Beim Gummizug ist eine Art Stonfo genannt Connector der den Gummi mit der Schnur verbindet. Der Gummi wird dann an den Connector angeknotet so hält das ganze .

Der Vorteil eines Stonfos bzw. Connectors liegt ganz klar auf der Hand. Bei dem Ring muss man die Schnur immer wieder abschneiden. Die Montage wird also jedesmal kürzer. Bei dem Stonfo oder dem Connector macht man einmal nen Schlaufenknoten und gut ist. Dann kann man immer die Schlaufe einhängen


----------



## Masterfischer (9. Juni 2005)

*AW: Wer von euch ist Stipper?*

@ DerStipper habe mir gerade ne unberingte Stippe gekauft(7m;Wg=keine Angabe) wie du gesagt hast gleich ein Stonfo dran machen lassen. Den Stonfo hab ich umsonst bekommen weil dort garkein Ring dran war.

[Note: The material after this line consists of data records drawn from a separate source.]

import Literature.AlgebraicGeometry.HodgeTheory.QuaternionicQuarticFamilyDeck
import HarnessLib

/-!
# «M1» with clause (iii): the family with deck pair whose fibres are BIRATIONAL to the quartic multiple planes — the
# statement `Q8FamilyDeckBirational`

Layer `Literature/AlgebraicGeometry/HodgeTheory`; STATEMENT file (one definition, no named fact, nothing proved). Written by the
prover seat `hodge-nonav-prover-Bx` (g19, cell `hodge-nonav`), programme M1 (p3 g36 10:40:10Z: «land `Q8FamilyDeck` first with
(o)(i)(ii)(iv)(v)(vi), add (iii) as `Q8FamilyDeck_birational` when M1-1 lands») for route `HodgeConjecture/Q8SymplecticPowers`
(crux K1Q, stmt-HodgeConjecture-24190; consumed by the transport stub S7 of the skeleton `mechanism-v2`).

`Q8FamilyDeckBirational e` is `Q8FamilyDeck e` (smooth projective family over a non-empty open `W` of the parameter space with
the `W`-automorphisms `τ, j`, `τ⁴ = 1`, `j² = τ²`, `τ j τ = j`, the equivariant open immersion of the explicit étale deck chart,
fibrewise dense) AND clause (iii) of `QFamily e` for the SAME family: the fibre over every complex point `t ∈ W(ℂ)` is birational
over `ℂ` to every hypersurface of `ℙ³_ℂ` cut out by the quartic-multiple-plane form of the coefficient vector of `t`
(Mathlib `Scheme.BirationalOver`). To be discharged as `q8FamilyDeck_birational` from `q8FamilyDeck_holds_away` (base shrunk
to `D(G_e)`) and the fibrewise chart-in-cover theorem of 19716-p2 (`birationalOver_deckChart_fiberSch`, M1-1).

Honest scope: a statement; nothing is proved here and nothing here bears on HC.

## References

* [Kollar2007] J. Kollár, Lectures on Resolution of Singularities (2007), Thm. 3.36, §3.4.1.
* [EGAIV3] A. Grothendieck, J. Dieudonné, EGA IV₃ (1966), §8.10.5.
-/

noncomputable section

open CategoryTheory CategoryTheory.Limits AlgebraicGeometry MvPolynomial MonoidalCategory CartesianMonoidalCategory
open Literature.AlgebraicGeometry.Motives Literature.AlgebraicGeometry.RelativeSpec

namespace Literature.AlgebraicGeometry.HodgeTheory.Q8Family

/-- **«Q-FAMILY WITH DECK PAIR AND BIRATIONAL FIBRES»**: the clauses of `Q8FamilyDeck e` together with clause (iii) of
`QFamily e` for the same family — every fibre `𝒳_t`, `t ∈ W(ℂ)`, is birational over `ℂ` to every hypersurface cut out by
`quarticForm e (cOf a(t)) (ψOf a(t))`. NOT proved here (discharge: `q8FamilyDeck_birational`).
[cite: Kollar2007, Thm. 3.36 and §3.4.1] [cite: EGAIV3, §8.10.5] -/
def Q8FamilyDeckBirational (e : ℕ) : Prop :=
  ∃ (W : (Spec (.of (ParamRing e))).Opens) (𝒳 : SchemeOver ℂ) (π : 𝒳 ⟶ base W) (τ j : 𝒳 ⟶ 𝒳)
    (ι : (deckChart (fun i => (MvPolynomial.X i : ParamRing e)) ⊗ Over.mk W.ι).left ⟶ 𝒳.left),
    Nonempty (ComplexPoints (base W)) ∧ IsSmoothProjectiveFamily π 2 ∧ IsQuasiProjectiveOver 𝒳 ∧
    IsQuasiProjectiveOver (base W) ∧ AlgebraicGeometry.SmoothOfRelativeDimension (Fintype.card (CIdx e)) (base W).hom ∧
    (τ ≫ π = π ∧ j ≫ π = π ∧ τ ≫ τ ≫ τ ≫ τ = 𝟙 𝒳 ∧ j ≫ j = τ ≫ τ ∧ τ ≫ j ≫ τ = j) ∧
    IsOpenImmersion ι ∧ ι ≫ π.left = (snd (deckChart (fun i => (MvPolynomial.X i : ParamRing e))) (Over.mk W.ι)).left ∧
    ((Over.isoMk ((deckAction (fun i => (MvPolynomial.X i : ParamRing e))).aut (QuaternionGroup.a 1))
        ((deckAction (fun i => (MvPolynomial.X i : ParamRing e))).aut_comp (QuaternionGroup.a 1))).hom ▷
          Over.mk W.ι).left ≫ ι = ι ≫ τ.left ∧
    ((Over.isoMk ((deckAction (fun i => (MvPolynomial.X i : ParamRing e))).aut (QuaternionGroup.xa 0))
        ((deckAction (fun i => (MvPolynomial.X i : ParamRing e))).aut_comp (QuaternionGroup.xa 0))).hom ▷
          Over.mk W.ι).left ≫ ι = ι ≫ j.left ∧
    Function.Surjective (snd (deckChart (fun i => (MvPolynomial.X i : ParamRing e))) (Over.mk W.ι)).left ∧
    ∀ (t : ComplexPoints (base W)) ⦃V : SchemeOver ℂ⦄,
      IsHypersurfaceCutOutBy 3 (quarticForm e (cOf (coeffs W t)) (ψOf (coeffs W t))) V →
        AlgebraicGeometry.Scheme.BirationalOver (fiberOver π t).hom V.hom

end Literature.AlgebraicGeometry.HodgeTheory.Q8Family

end
import Literature.RepresentationTheory.IntertwiningMapDirectSum     -- ★ `finrank_intertwiningMap_sup` (Hom additivity over an internal direct sum)
import Mathlib.Analysis.InnerProductSpace.Projection.Submodule
import Mathlib.Analysis.InnerProductSpace.Projection.FiniteDimensional
import HarnessLib

/-!
# Multiplicities along a filtration telescope over complements: `dim Hom_G(τ, F_n) = dim Hom_G(τ, F_0) + Σ_{m<n} dim Hom_G(τ, Q_{m+1})`

Topic `RepresentationTheory`; namespace `Literature.RepresentationTheory`; THEOREMS ONLY (no `def`, no named fact, no instance, no notation, no `sorry`);
Mathlib + ★ `IntertwiningMapDirectSum`.  Cell `hodgecm-mathlib`, F0∕P3, T1a arch line: node **N4b** (the additive half of the counting node N4) of the
in-house road to the letter V19 ★ `IrreducibleUnitaryKTypeGrowth` at `U(2,1)` (skeleton draft `F0/P3/Lines-draft/T1a_V19_KTypeGrowthPaydown.A-p06g24.lean`;
N1 = the `𝔭`-filtration `F n` of A-p14 (g23); N4a = ★-to-be `IntertwiningMapExhaustion`).

THE STATEMENT ([KnappVogan1995, §I.3]; [Varadarajan1989, §5.4, proof of Thm. 19]; [BourbakiAlgebre1a3, Ch. II §1 no. 8]).  Let `R` be a representation of
a monoid `G` on `X`, `τ` a representation on `W`, and `F : ℕ → Subrepresentation R` a chain with COMPLEMENTS `Q (m+1)`: `F (m+1) = F m ⊔ Q (m+1)`,
`F m ⊓ Q (m+1) = ⊥`.  Then `dim Hom_G(τ, F n) = dim Hom_G(τ, F 0) + Σ_{m<n} dim Hom_G(τ, Q (m+1))` (§1, pure algebra over ★ `finrank_intertwiningMap_sup`).
For a representation by ISOMETRIES of a GROUP on an inner product space (e.g. `K` acting through a unitary `ϖ` on the pre-Hilbert Harish-Chandra space),
every finite-dimensional `G`-stable `P ≤ P'` has the `G`-stable complement `P' ⊓ Pᗮ` (§2), so the complements exist for N1's filtration (§3).
HONEST LABEL: closes no registered stub by itself.  HC_CM is proved only modulo the 2 remaining named inputs (hLiu418, h413) until rung 0 closes.

## References
* A. W. Knapp, D. A. Vogan, *Cohomological Induction and Unitary Representations* (1995), §I.3 [KnappVogan1995].
* V. S. Varadarajan, *An Introduction to Harmonic Analysis on Semisimple Lie Groups* (1989), §5.4 (proof of Thm. 19) [Varadarajan1989].
* N. Bourbaki, *Algèbre*, Ch. II §1 no. 8 Prop. 11 [BourbakiAlgebre1a3].
-/

set_option autoImplicit false

noncomputable section

namespace Literature.RepresentationTheory

open Representation
open scoped InnerProductSpace

universe u v w

/-! ## §1 Telescoping over complements (pure algebra) -/

section Telescope

variable {k : Type u} [Field k] {G : Type v} [Monoid G]
  {X : Type w} [AddCommGroup X] [Module k X] {W : Type w} [AddCommGroup W] [Module k W]
  {R : Representation k G X} (τ : Representation k G W)

/-- **N4b (algebra): `dim Hom_G(τ, F n) = dim Hom_G(τ, F 0) + Σ_{m<n} dim Hom_G(τ, Q (m+1))`** for a chain of subrepresentations with complements
`F (m+1) = F m ⊔ Q (m+1)`, `F m ⊓ Q (m+1) = ⊥` (★ `finrank_intertwiningMap_sup`, induction on `n`).
[cite: BourbakiAlgebre1a3, Ch. II §1 no. 8 Prop. 11] [cite: KnappVogan1995, §I.3] -/
theorem finrank_intertwiningMap_eq_add_sum_of_compl (F Q : ℕ → Subrepresentation R)
    (hsup : ∀ m, F (m + 1) = F m ⊔ Q (m + 1)) (hdisj : ∀ m, Disjoint (F m).toSubmodule (Q (m + 1)).toSubmodule)
    [∀ m, Module.Finite k (IntertwiningMap τ (F m).toRepresentation)] [∀ m, Module.Finite k (IntertwiningMap τ (Q m).toRepresentation)] (n : ℕ) :
    Module.finrank k (IntertwiningMap τ (F n).toRepresentation) =
      Module.finrank k (IntertwiningMap τ (F 0).toRepresentation) +
        ∑ m ∈ Finset.range n, Module.finrank k (IntertwiningMap τ (Q (m + 1)).toRepresentation) := by
  induction n with
  | zero => simp
  | succ n ih =>
    rw [Finset.sum_range_succ, ← add_assoc, ← ih, hsup n]
    exact finrank_intertwiningMap_sup τ (F n) (Q (n + 1)) (hdisj n)

/-- Consequently `dim Hom_G(τ, F n) ≤ B` as soon as `dim Hom_G(τ, F 0) + Σ_{m<n} dim Hom_G(τ, Q (m+1)) ≤ B` (the form N4a's exhaustion consumes).
[cite: KnappVogan1995, §I.3] [cite: Varadarajan1989, §5.4 (proof of Thm. 19)] -/
theorem finrank_intertwiningMap_le_of_compl_of_sum_le (F Q : ℕ → Subrepresentation R)
    (hsup : ∀ m, F (m + 1) = F m ⊔ Q (m + 1)) (hdisj : ∀ m, Disjoint (F m).toSubmodule (Q (m + 1)).toSubmodule)
    [∀ m, Module.Finite k (IntertwiningMap τ (F m).toRepresentation)] [∀ m, Module.Finite k (IntertwiningMap τ (Q m).toRepresentation)] {B : ℕ}
    (hB : ∀ n, Module.finrank k (IntertwiningMap τ (F 0).toRepresentation) +
      ∑ m ∈ Finset.range n, Module.finrank k (IntertwiningMap τ (Q (m + 1)).toRepresentation) ≤ B) (n : ℕ) :
    Module.finrank k (IntertwiningMap τ (F n).toRepresentation) ≤ B := by
  rw [finrank_intertwiningMap_eq_add_sum_of_compl τ F Q hsup hdisj n]
  exact hB n

end Telescope

/-! ## §2 Isometric actions: orthogonal complements of stable subspaces are stable -/

section Isometric

variable {G : Type v} [Group G] {V : Type w} [NormedAddCommGroup V] [InnerProductSpace ℂ V] {σ : Representation ℂ G V}

/-- For a representation of a GROUP by ISOMETRIES (`⟪σ g v, σ g w⟫ = ⟪v, w⟫`), the orthogonal complement of a `G`-stable subspace is `G`-stable.
[cite: BourbakiAlgebre1a3, Ch. II §1 no. 8] [cite: KnappVogan1995, §I.3] -/
theorem apply_mem_orthogonal_of_isometry (hσ : ∀ (g : G) (v w : V), ⟪σ g v, σ g w⟫_ℂ = ⟪v, w⟫_ℂ) (P : Subrepresentation σ) (g : G) {v : V}
    (hv : v ∈ P.toSubmoduleᗮ) : σ g v ∈ P.toSubmoduleᗮ := by
  rw [Submodule.mem_orthogonal] at hv ⊢
  intro u hu
  -- `⟪u, σ g v⟫ = ⟪σ g (σ g⁻¹ u), σ g v⟫ = ⟪σ g⁻¹ u, v⟫ = 0`
  have hu' : σ g⁻¹ u ∈ P.toSubmodule := P.apply_mem_toSubmodule g⁻¹ hu
  have h1 : σ g (σ g⁻¹ u) = u := by
    rw [← Module.End.mul_apply, ← map_mul, mul_inv_cancel, map_one, Module.End.one_apply]
  rw [← h1, hσ]
  exact hv _ hu'

/-- **`G`-stable complements exist** for isometric actions of a group: for `G`-stable `P ≤ P'` with `P` finite-dimensional there is a `G`-stable `Q` with
`P' = P ⊔ Q`, `P ⊓ Q = ⊥`, namely `Q = P' ⊓ Pᗮ`. [cite: BourbakiAlgebre1a3, Ch. II §1 no. 8] [cite: KnappVogan1995, §I.3] -/
theorem exists_compl_subrepresentation_of_isometry (hσ : ∀ (g : G) (v w : V), ⟪σ g v, σ g w⟫_ℂ = ⟪v, w⟫_ℂ) (P P' : Subrepresentation σ)
    (hle : P ≤ P') [FiniteDimensional ℂ P.toSubmodule] :
    ∃ Q : Subrepresentation σ, P' = P ⊔ Q ∧ Disjoint P.toSubmodule Q.toSubmodule ∧ Q.toSubmodule = P'.toSubmodule ⊓ P.toSubmoduleᗮ := by
  let Q : Subrepresentation σ :=
    { toSubmodule := P'.toSubmodule ⊓ P.toSubmoduleᗮ
      apply_mem_toSubmodule := fun g v hv => ⟨P'.apply_mem_toSubmodule g hv.1, apply_mem_orthogonal_of_isometry hσ P g hv.2⟩ }
  refine ⟨Q, ?_, ?_, rfl⟩
  · apply Subrepresentation.toSubmodule_injective
    rw [Subrepresentation.toSubmodule_sup]
    change P'.toSubmodule = P.toSubmodule ⊔ P'.toSubmodule ⊓ P.toSubmoduleᗮ
    rw [inf_comm]
    exact (Submodule.sup_orthogonal_inf_of_hasOrthogonalProjection (K₁ := P.toSubmodule) (K₂ := P'.toSubmodule) hle).symm
  · change Disjoint P.toSubmodule (P'.toSubmodule ⊓ P.toSubmoduleᗮ)
    exact (Submodule.orthogonal_disjoint P.toSubmodule).mono_right inf_le_right

/-! ## §3 Complements along a finite-dimensional chain, and the telescope for isometric actions -/

/-- Along a MONOTONE chain of finite-dimensional `G`-stable subspaces of an isometric action there are `G`-stable complements
`Q (m+1) = F (m+1) ⊓ (F m)ᗮ`: `F (m+1) = F m ⊔ Q (m+1)`, `F m ⊓ Q (m+1) = ⊥`. [cite: KnappVogan1995, §I.3] [cite: BourbakiAlgebre1a3, Ch. II §1 no. 8] -/
theorem exists_compl_chain_of_isometry (hσ : ∀ (g : G) (v w : V), ⟪σ g v, σ g w⟫_ℂ = ⟪v, w⟫_ℂ) (F : ℕ → Subrepresentation σ)
    (hmono : ∀ m, F m ≤ F (m + 1)) [∀ m, FiniteDimensional ℂ (F m).toSubmodule] :
    ∃ Q : ℕ → Subrepresentation σ, (∀ m, F (m + 1) = F m ⊔ Q (m + 1)) ∧ (∀ m, Disjoint (F m).toSubmodule (Q (m + 1)).toSubmodule) ∧
      ∀ m, (Q (m + 1)).toSubmodule = (F (m + 1)).toSubmodule ⊓ (F m).toSubmoduleᗮ := by
  have h : ∀ m, ∃ Q : Subrepresentation σ, F (m + 1) = F m ⊔ Q ∧ Disjoint (F m).toSubmodule Q.toSubmodule ∧
      Q.toSubmodule = (F (m + 1)).toSubmodule ⊓ (F m).toSubmoduleᗮ := fun m =>
    exists_compl_subrepresentation_of_isometry hσ (F m) (F (m + 1)) (hmono m)
  choose Q hQ using h
  have hshift : ∀ m, (fun m => Q (m - 1)) (m + 1) = Q m := fun m => by simp only [Nat.add_sub_cancel]
  refine ⟨fun m => Q (m - 1), fun m => ?_, fun m => ?_, fun m => ?_⟩
  · rw [hshift]
    exact (hQ m).1
  · rw [hshift]
    exact (hQ m).2.1
  · rw [hshift]
    exact (hQ m).2.2

/-- **N4b for isometric actions**: along a monotone chain `F` of finite-dimensional `G`-stable subspaces with the orthogonal complements `Q (m+1) =
F (m+1) ⊓ (F m)ᗮ` of `exists_compl_chain_of_isometry`, `dim Hom_G(τ, F n) = dim Hom_G(τ, F 0) + Σ_{m<n} dim Hom_G(τ, Q (m+1))` for every finite-dimensional
`τ`. [cite: KnappVogan1995, §I.3] [cite: Varadarajan1989, §5.4 (proof of Thm. 19)] -/
theorem finrank_intertwiningMap_eq_add_sum_orthogonal {W : Type w} [AddCommGroup W] [Module ℂ W] [FiniteDimensional ℂ W] (τ : Representation ℂ G W)
    (F : ℕ → Subrepresentation σ)
    [∀ m, FiniteDimensional ℂ (F m).toSubmodule] (Q : ℕ → Subrepresentation σ)
    (hsup : ∀ m, F (m + 1) = F m ⊔ Q (m + 1)) (hdisj : ∀ m, Disjoint (F m).toSubmodule (Q (m + 1)).toSubmodule)
    (hQ : ∀ m, (Q (m + 1)).toSubmodule = (F (m + 1)).toSubmodule ⊓ (F m).toSubmoduleᗮ) (hQ0 : Q 0 = F 0) (n : ℕ) :
    Module.finrank ℂ (IntertwiningMap τ (F n).toRepresentation) =
      Module.finrank ℂ (IntertwiningMap τ (F 0).toRepresentation) +
        ∑ m ∈ Finset.range n, Module.finrank ℂ (IntertwiningMap τ (Q (m + 1)).toRepresentation) := by
  -- every `Q m` is finite-dimensional, so all the Hom spaces are
  haveI hQfd : ∀ m, FiniteDimensional ℂ (Q m).toSubmodule := by
    intro m
    cases m with
    | zero => rw [hQ0]; infer_instance
    | succ m =>
      rw [hQ m]
      exact Submodule.finiteDimensional_inf_left _ _
  haveI : ∀ m, Module.Finite ℂ (IntertwiningMap τ (F m).toRepresentation) := fun m => inferInstance
  haveI : ∀ m, Module.Finite ℂ (IntertwiningMap τ (Q m).toRepresentation) := fun m => inferInstance
  exact finrank_intertwiningMap_eq_add_sum_of_compl τ F Q hsup hdisj n

end Isometric

end Literature.RepresentationTheory

end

Nun will ich morgen mal los ein bisschen Stippen.
Was kan man mit ner 7m Stippe eigentlich so fangen bzw. bis wieviel Kg ist sie belastbar(oder wovon hängt das ab)?
Mfg Masterfischer


----------



## Gelöschtes Mitglied 11191 (9. Juni 2005)

*AW: Wer von euch ist Stipper?*

belastbar ist sie solange bis sie bricht!!!ich würde sie lieber mit gummi fischen da du fast jeden fisch gut außdrillen kannst.mit verkürzter schnur(steckrute)kannst du auch die schnur besser über dem futter halten.vv


----------



## DerStipper (9. Juni 2005)

*AW: Wer von euch ist Stipper?*

ich denke das Masterfischer sich ne Telerute gekauft hat. Welche haste denn
mit ner 7m kann man von Ukel bis Brassen/Barbe alles erwischen es kommt halt drauf an wie man fischt. Wo fischste denn welches gewässer? Stehend? Fließend? Tiefe?


----------



## Litty1978 (10. Juni 2005)

*AW: Wer von euch ist Stipper?*

Hi Leute,
Bin seit ca. 2 Jahren Aktiv Stippfischer (im Verein und privat), halte Stippfischen für die ursprünglichste aller Angeltechniken. Sie ist, im Gegensatz zum Spinnfischen usw. meiner Meinung nach mit intensiver Vorbereitung vor dem Angeln verbunden. Alls das macht den Reiz aus, weil man schon bei der Vorbereitung die Vorfreude aufs Angeln bekommt!!
Also in diesem Sinne: Petri!


----------



## schroe (10. Juni 2005)

*AW: Wer von euch ist Stipper?*

Hi,
bin zwar nur "Schonzeitgelegenheitsstipper", das aber aus Überzeugung.
Für mich, seit ich mit meinem Vadder als fünf Jähriger losgezogen bin, eine der spannendsten Angelarten überhaupt.


----------



## DerStipper (11. Juni 2005)

*AW: Wer von euch ist Stipper?*

Nich es ist einfach das beste wenn man den Biss am Schwimmer sieht wie er anfängt zu tanzen etc. einfach grandios. Besser als alles andere bei dem man nur rumsitzt und wartet bis es klingelt oder so.


----------



## Masterfischer (11. Juni 2005)

*AW: Wer von euch ist Stipper?*



			
				DerStipper schrieb:
			
		

> Nich es ist einfach das beste wenn man den Biss am Schwimmer sieht wie er anfängt zu tanzen etc. einfach grandios. Besser als alles andere bei dem man nur rumsitzt und wartet bis es klingelt oder so.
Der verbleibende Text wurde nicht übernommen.